**Work order:**
Look through the entries below, please, and copy every line with the word "variable".

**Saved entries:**
import Summits.CriticalPhenomena.PercolationContinuityZ3.Theorems.Transplant.SkelPhiConcFaceRoute
import HarnessLib

/-!
# D″ node, (F) part 7 at φ-level (DPRIME-SCOPE §2 L6′, p3 addendum M / M.9, v2.1; hp-8 column): the CHAIN OF A PLANAR SCHEDULE ABOUT A
# WIRED SEED, TRANSFERRED — `1 − ε'' < P_{Wt}(linkIn Qt S (coreT N))`: p1-g9's schedule-generic window chain
# (`Skelφ.WinChainData.lt_real_of_chainS` at `𝒲 = planarWindowWin hlip c L`) run under the route law `Skel.routeW G Wt Qt S` with the law
# facts of part 6 (`isSubbox_routeW_schedStepD`, `schedExc_routeW`, `Skel.hsrc_routeW_of_linkIn`, `Skel.real_biUnion_openConn_routeW_le_linkIn`)
# — schedule-generic φ-level re-cut of `SkelConcFaceRouteLink.innerRoute_link_lt` (hp-8 g25); the last conjunct of `Skelφ.kitClause'`'s
# `hcon'` for a DEEP face-step contact (`∃ Qt Ft, Ft ⊆ T ∧ Qt ⊆ D ∧ Disjoint Ft (Λc c n) ∧ 1 − δ² < P_{Wt}(linkIn Qt (Λc c kz) Ft)`) is this
# with `Qt := schedQt …`, `Ft := coreT N` (the far face, inside the target span by `innerSched_coreT_subset_M`)

builds on p205010 (kernel theorem, internal audit signed; external expert review pending) — nothing in this file uses p205010.
Lane `prim-bschramm`, seat `prim-hp-8` (gen 30; L6′ (F) owner); helper file (`--supports stmt-CriticalPhenomena-4575`).  Hypotheses through
p3-g7's dictionary: `hlip : Skelφ.Lip G φ`; data as in part 6 plus the non-planar chain data (`Rlev N j₀ j₁`, rim depth `L'`), the chain
property `hchain` of length `Sch.N + 1` at `(δ ↦ ε'')` (a `∀ n` family at the closure — no constants cycle, lead 05:51:21Z (II)), the kits of
every step as ABSTRACT `KitsAt` facts (`hKits`; supplied per level by p1-g9's `kitsAt_stepA_win′` from the Step-I′ certificate), nonempty true
targets, and the first hop (`U ⊆ Qt ∩ Rg` the first rectangle's prism, sub-seed `S₀ ⊆ S ⊆ U`, landing set `T₀` inside the window over core `0`,
the `P_p^G`-link `1 − δ < P(linkIn U S₀ T₀)` = `Skelφ.link_at_center`).
* `schedChain G φ c L L' F Sch o Rlev N j₀ j₁ : WinChainData V` (source `o`, support `schedQt`, rim parts `schedRim`) + `rfl` readings;
* **`link_lt_of_schedChain (hlip)`**.
[cite: KozmaNitzan2024, §4 Lemma 11 (pp. 22–23), Lemma 12 (pp. 23–25), p. 20 (Step IV), p. 30 (Step III)]
-/

noncomputable section

open MeasureTheory ProbabilityTheory
open scoped ENNReal Classical

namespace Summit.CriticalPhenomena.PercolationContinuityZ3.Theorems.Transplant

namespace Skelφ

open Literature.Probability.Percolation Literature.Probability.LatticeModels SimpleGraph
open Literature.Probability.Percolation.KozmaNitzan
open Literature.Barriers.CriticalPhenomena (graphBall graphBall_finite mem_graphBall_self graphBall_mono)
open KNLevels ChainPlanar
open Skel (winGraph routeW excess)

variable {V : Type} [DecidableEq V] [Countable V] (G : SimpleGraph V) [G.LocallyFinite] (φ : V → Site 2)

/-- **The window-chain data of a schedule about a wired source**: level depth `Rlev`, contact count `N`, level window `[j₀, j₁]`, source
`o`, support the route world `schedQt`, rim parts `schedRim` (the region-`k` vertices beyond depth `L − L'`).
[cite: KozmaNitzan2024, §4 Lemma 10 (p. 17), Lemma 12 (pp. 23–25)] -/
def schedChain (c : V) (L L' : ℕ) (F : Finset (Site 2)) (Sch : Schedule) (o : V) (Rlev N j₀ j₁ : ℕ) : WinChainData V :=
  ⟨Rlev, N, j₀, j₁, o, schedQt G φ c L F Sch, schedRim G φ c L L' Sch⟩

variable {G φ}

section Readings

variable (c : V) (L L' : ℕ) (F : Finset (Site 2)) (Sch : Schedule) (o : V) (Rlev N j₀ j₁ : ℕ)

omit [DecidableEq V] [Countable V] in
/-- The source. [folklore] -/
@[simp] theorem schedChain_o : (schedChain G φ c L L' F Sch o Rlev N j₀ j₁).o = o := rfl

omit [DecidableEq V] [Countable V] in
/-- The support. [folklore] -/
@[simp] theorem schedChain_Sfin : (schedChain G φ c L L' F Sch o Rlev N j₀ j₁).Sfin = schedQt G φ c L F Sch := rfl

omit [DecidableEq V] [Countable V] in
/-- The rim parts. [folklore] -/
@[simp] theorem schedChain_Rim (k : ℕ) : (schedChain G φ c L L' F Sch o Rlev N j₀ j₁).Rim k = schedRim G φ c L L' Sch k := rfl

omit [DecidableEq V] [Countable V] in
/-- The numeric data. [folklore] -/
theorem schedChain_params : (schedChain G φ c L L' F Sch o Rlev N j₀ j₁).Rlev = Rlev ∧ (schedChain G φ c L L' F Sch o Rlev N j₀ j₁).N = N ∧
    (schedChain G φ c L L' F Sch o Rlev N j₀ j₁).j₀ = j₀ ∧ (schedChain G φ c L L' F Sch o Rlev N j₀ j₁).j₁ = j₁ := ⟨rfl, rfl, rfl, rfl⟩

end Readings

/-- **THE CHAIN ABOUT A WIRED SEED, TRANSFERRED TO THE LINK EVENT UNDER `Wt`**: for a planar schedule `Sch` read through the plain window
about `c` of depth `L`, the route law `routeW Wt Qt S` (`Wt` a subbox weighting of `winGraph G w₀ R` on `Rg ⊇ Qt`, vanishing off `G`; the
seed `S ∋ o` wired, inside `Qt`, internally connected, within `R₀'` of `c`, missing every region window), a planar set `Pl ⊇ F, regions`
of diameter `m`, a centre-uniform excess radius `R₁ ≤ L − L'`, the chain data with `Rlev + 1 ≤ R'`, `j₁ ≤ Rlev`, the count inequality, the
chain property of length `Sch.N + 1`, abstract kits of every step, nonempty true targets, and the first hop (a `P_p^G`-link inside
`U ⊆ Qt ∩ Rg`, `S ⊆ U`, from `S₀ ⊆ S` to `T₀` inside the window over core `0`): `1 − ε'' < P_{Wt}(linkIn Qt S (coreT N))`.
[cite: KozmaNitzan2024, §4 Lemma 11 (pp. 22–23), Lemma 12 (pp. 23–25), p. 20 (Step IV)] -/
theorem link_lt_of_schedChain (hlip : Lip G φ) {w₀ c : V} {R L : ℕ} {Wt : Sym2 V → unitInterval} {p : unitInterval} {Rg S : Finset V}
    {F : Finset (Site 2)} {Sch : Schedule} (hWG : ∀ e, e ∉ G.edgeSet → Wt e = 0) (hWD : IsSubbox (winGraph G w₀ R) Wt p Rg)
    (hRg : ∀ u ∈ Rg, u ∈ graphBall G w₀ R) (hQ : schedQt G φ c L F Sch ⊆ Rg) {Pl : Finset (Site 2)} {m : ℕ} (hF : F ⊆ Pl)
    (hPlS : ∀ k ≤ Sch.N, Sch.region k ⊆ Pl) (hPl : ∀ y ∈ Pl, ∀ y' ∈ Pl, y - y' ∈ box 2 m) (hSQ : S ⊆ schedQt G φ c L F Sch)
    {o : V} (ho : o ∈ S) (hconn : ∀ s ∈ S, PathIn G (↑S : Set V) o s) {R₀' : ℕ} (hnear : ∀ s ∈ S, s ∈ graphBall G c R₀')
    (hSD : ∀ k ≤ Sch.N, Disjoint S ((planarWindowWin hlip c L).stepD Sch k)) {η : ℝ} {R₁ L' : ℕ}
    (hR₁ : ∀ (c' : V) (R'' : ℕ), R₁ ≤ R'' → ∀ (Rw : ℕ) (D' A' : Finset V), (∀ d ∈ D', d ∈ graphBall G c' Rw) →
      (∀ d ∈ D', ∀ d' ∈ D', φ d - φ d' ∈ box 2 m) → A' ⊆ D' → (∀ a ∈ A', a ∈ graphBall G c' R₀') →
        (bondPercolation G p).real (excess G c' R'' D' A') ≤ η)
    (hR : R₁ ≤ L - L')
    -- the chain data
    {Rlev N j₀ j₁ : ℕ} (hRl : Rlev + 1 ≤ Sch.R') (hj : j₁ ≤ Rlev) {Δ' : ℕ} {δ ε'' : ℝ} (hη : η ≤ δ / 2)
    (hcount : 1 / (1 - (p : ℝ)) ^ (Δ' * N) ≤ δ * ((Finset.Icc j₀ j₁).card : ℝ))
    (hchain : ∀ (Wg : Sym2 V → unitInterval) (s : Fin (Sch.N + 1) → TStep (winGraph G c L))
      (T' : Fin (Sch.N + 1) → Finset V) (η : ℝ),
      (∀ i, (s i).L.o = (s 0).L.o) →
      (∀ i : Fin Sch.N, T' (Fin.castSucc i) ⊆ (s i.succ).L.X 0) →
      (∀ i, T' i ⊆ (s i).T) →
      (∀ i, (s i).KitsAt Wg p Δ' δ) →
      η ≤ δ / 2 →
      (∀ i, (prodBernoulli Wg).real (⋃ t ∈ (s i).T \ T' i, openConn (s 0).L.o t) ≤ η) →
      1 - δ < (prodBernoulli Wg).real (s 0).L.reachB →
        1 - ε'' < (prodBernoulli Wg).real (⋃ t ∈ T' (Fin.last Sch.N), openConn (s 0).L.o t))
    (hTne : ∀ k ≤ Sch.N, ((planarWindowWin hlip c L).coreT Sch k).Nonempty)
    (hKits : ∀ k ≤ Sch.N, ((schedChain G φ c L L' F Sch o Rlev N j₀ j₁).stepA (planarWindowWin hlip c L) Sch k).KitsAt
      (routeW G Wt (schedQt G φ c L F Sch) S) p Δ' δ)
    -- the first hop
    {U S₀ T₀ : Finset V} (hUQ : U ⊆ schedQt G φ c L F Sch) (hUR : U ⊆ Rg) (hS₀ : S₀ ⊆ S) (hSU : S ⊆ U)
    (hT₀ : T₀ ⊆ Win G φ c (Sch.core 0) L) (hlink : 1 - δ < (bondPercolation G p).real (linkIn (↑U : Set V) S₀ T₀)) :
    1 - ε'' < (prodBernoulli Wt).real
      (linkIn (↑(schedQt G φ c L F Sch) : Set V) S ((planarWindowWin hlip c L).coreT Sch Sch.N)) := by
  refine (schedChain G φ c L L' F Sch o Rlev N j₀ j₁).lt_real_of_chainS (planarWindowWin hlip c L) Sch hRl
    (fun k => schedRim_subset_stepD hlip c L L' Sch k) hTne hchain
    (fun k hk => isSubbox_routeW_schedStepD hlip hWG hWD hRg hQ hk (hSD k hk)) (Skel.finSupp_routeW G Wt _ S)
    (fun k hk => stepD_subset_schedQt hlip F hk) (fun k hk hok => Finset.disjoint_left.1 (hSD k hk) ho hok) (hSQ ho) hj hcount
    (fun k hk => (hKits k hk).2.2.2.2.2) hη
    (fun k hk => schedExc_routeW hlip hWD hRg hQ hF hPlS hPl hSQ ho hnear hR₁ hR hk (hSD k hk))
    (B₀ := Win G φ c (Sch.core 0) L) (by rw [WinChainData.stepL_X_zero]; exact subset_rfl)
    (Skel.hsrc_routeW_of_linkIn hWD hRg hUQ hUR hSQ hS₀ hSU hconn hT₀ hlink) subset_rfl
    (Skel.real_biUnion_openConn_routeW_le_linkIn G Wt hSQ
      ((hSD Sch.N le_rfl).mono_right ((planarWindowWin hlip c L).coreT_subset_stepD Sch le_rfl)) ho)

end Skelφ

end Summit.CriticalPhenomena.PercolationContinuityZ3.Theorems.Transplant

end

**Exercise output:**
variable {V : Type} [DecidableEq V] [Countable V] (G : SimpleGraph V) [G.LocallyFinite] (φ : V → Site 2)
variable {G φ}
variable (c : V) (L L' : ℕ) (F : Finset (Site 2)) (Sch : Schedule) (o : V) (Rlev N j₀ j₁ : ℕ)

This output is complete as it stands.